Nel mondo dell’industria musicale non basta solo essere dotati, ci vuole volontà e sacrificio, soprattutto all’inizio. Marta Salogni, finite le scuole superiori, decide che Londra sarebbe stata la tappa fondamentale della sua vita. Anche se sono cose che non si decidono così, dall’oggi al domani, la capitale inglese era l’obiettivo primario: una sorta di tappa zero da dove partire ufficialmente e addentrarsi nel mondo della produzione musicale che, a tutti gli effetti, per lei è iniziata Oltremanica. Tante porte a cui bussare mettendoci la faccia, conoscendo persone e facendo vedere che quello che vuoi puoi ottenerlo, ma solo con tanto impegno.
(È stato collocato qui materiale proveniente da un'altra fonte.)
/-- Core inequality behind the monotonicity of the window `g(1 + log g⁻¹)^{p₀}` of (7) p. 257 in the variable `u = log g⁻¹`: for
`0 ≤ u' ≤ u` with `p₀ ≤ 1 + u'` (`p₀ ≥ 0`), `e^{−u}(1+u)^{p₀} ≤ e^{−u'}(1+u')^{p₀}` — write `1 + u = (1 + u')(1 + t)`,
`(1 + t)^{p₀} ≤ e^{p₀t} ≤ e^{u−u'}` since `p₀/(1+u') ≤ 1`. [cite: Balaban1985UV3, (7) p.257] -/
theorem exp_neg_mul_rpow_le {u u' : ℝ} (hp : 0 ≤ p₀) (hu' : 0 ≤ u') (huu' : u' ≤ u) (hpu : p₀ ≤ 1 + u') :
    Real.exp (-u) * (1 + u) ^ p₀ ≤ Real.exp (-u') * (1 + u') ^ p₀ := by
  have h1 : 0 < 1 + u' := by linarith
  set t := (u - u') / (1 + u') with ht
  have ht0 : 0 ≤ t := div_nonneg (by linarith) h1.le
  have hsplit : 1 + u = (1 + u') * (1 + t) := by
    rw [ht]; field_simp; ring
  have hrpow : (1 + u) ^ p₀ = (1 + u') ^ p₀ * (1 + t) ^ p₀ := by
    rw [hsplit, Real.mul_rpow h1.le (by linarith)]
  have htp : t * p₀ ≤ u - u' := by
    have : t * p₀ = (u - u') * (p₀ / (1 + u')) := by rw [ht]; ring
    rw [this]
    exact mul_le_of_le_one_right (by linarith) ((div_le_one h1).mpr hpu)
  have hexp : (1 + t) ^ p₀ ≤ Real.exp (u - u') :=
    calc (1 + t) ^ p₀ ≤ (Real.exp t) ^ p₀ :=
          Real.rpow_le_rpow (by linarith) (by linarith [Real.add_one_le_exp t]) hp
      _ = Real.exp (t * p₀) := (Real.exp_mul t p₀).symm
      _ ≤ Real.exp (u - u') := Real.exp_le_exp.mpr htp
  have hr0 : 0 ≤ (1 + u') ^ p₀ := Real.rpow_nonneg h1.le p₀
  calc Real.exp (-u) * (1 + u) ^ p₀ = Real.exp (-u) * ((1 + u') ^ p₀ * (1 + t) ^ p₀) := by rw [hrpow]
    _ ≤ Real.exp (-u) * ((1 + u') ^ p₀ * Real.exp (u - u')) :=
        mul_le_mul_of_nonneg_left (mul_le_mul_of_nonneg_left hexp hr0) (Real.exp_pos _).le
    _ = (Real.exp (-u) * Real.exp (u - u')) * (1 + u') ^ p₀ := by ring
    _ = Real.exp (-u') * (1 + u') ^ p₀ := by rw [← Real.exp_add, show -u + (u - u') = -u' by ring]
Quando ce lo racconta al telefono la voce è ferma, decisa, con un forte accento inglese che lascia trasparire le origini bresciane (Capriolo per l’esattezza) anche dopo sette anni di vita londinese. Marta Salogni è una tra gli ingegneri del suono più richiesti, soprattutto in fase di mixaggio, una parte importantissima della riuscita di un disco: l’azione in cui si regolano e si adattano suoni e strumenti diversi per far sì che siano in armonia tra loro. Qualche giorno fa è stata anche inserita nelle nomination tra i migliori ingegneri del suono emergenti per i Music Producer Guild Award 2018. Ha lavorato con The xx, M.I.A., Tracey Thorn, Frank Ocean, Bloc Party, Goldfrapp, Factory Floor, White Lies, Phil Selvay (Radiohead), Liars e moltissimi altri. Recentemente Björk l’ha voluta in Islanda per il mixaggio del suo ultimo album, Utopia, in uscita il 24 novembre. Abbiamo fatto una lunga chiacchierata con Marta che ci ha raccontato le prime difficoltà e le prime soddisfazioni, ma anche alcune disparità di genere, che in un lavoro ancora dominato da una forte componente maschile, restano.

Qua sotto, mentre leggete l’intervista, potete ascoltarvi la playlist che ci ha composto Marta per l’occasione,  con dentro vari brani e artisti per i quali ha fatto mixaggi, produzioni, engineering e assistenze.

Quando ti sei accorta che saresti voluta diventare ingegnere del suono o comunque  lavorare nell’ambito della produzione?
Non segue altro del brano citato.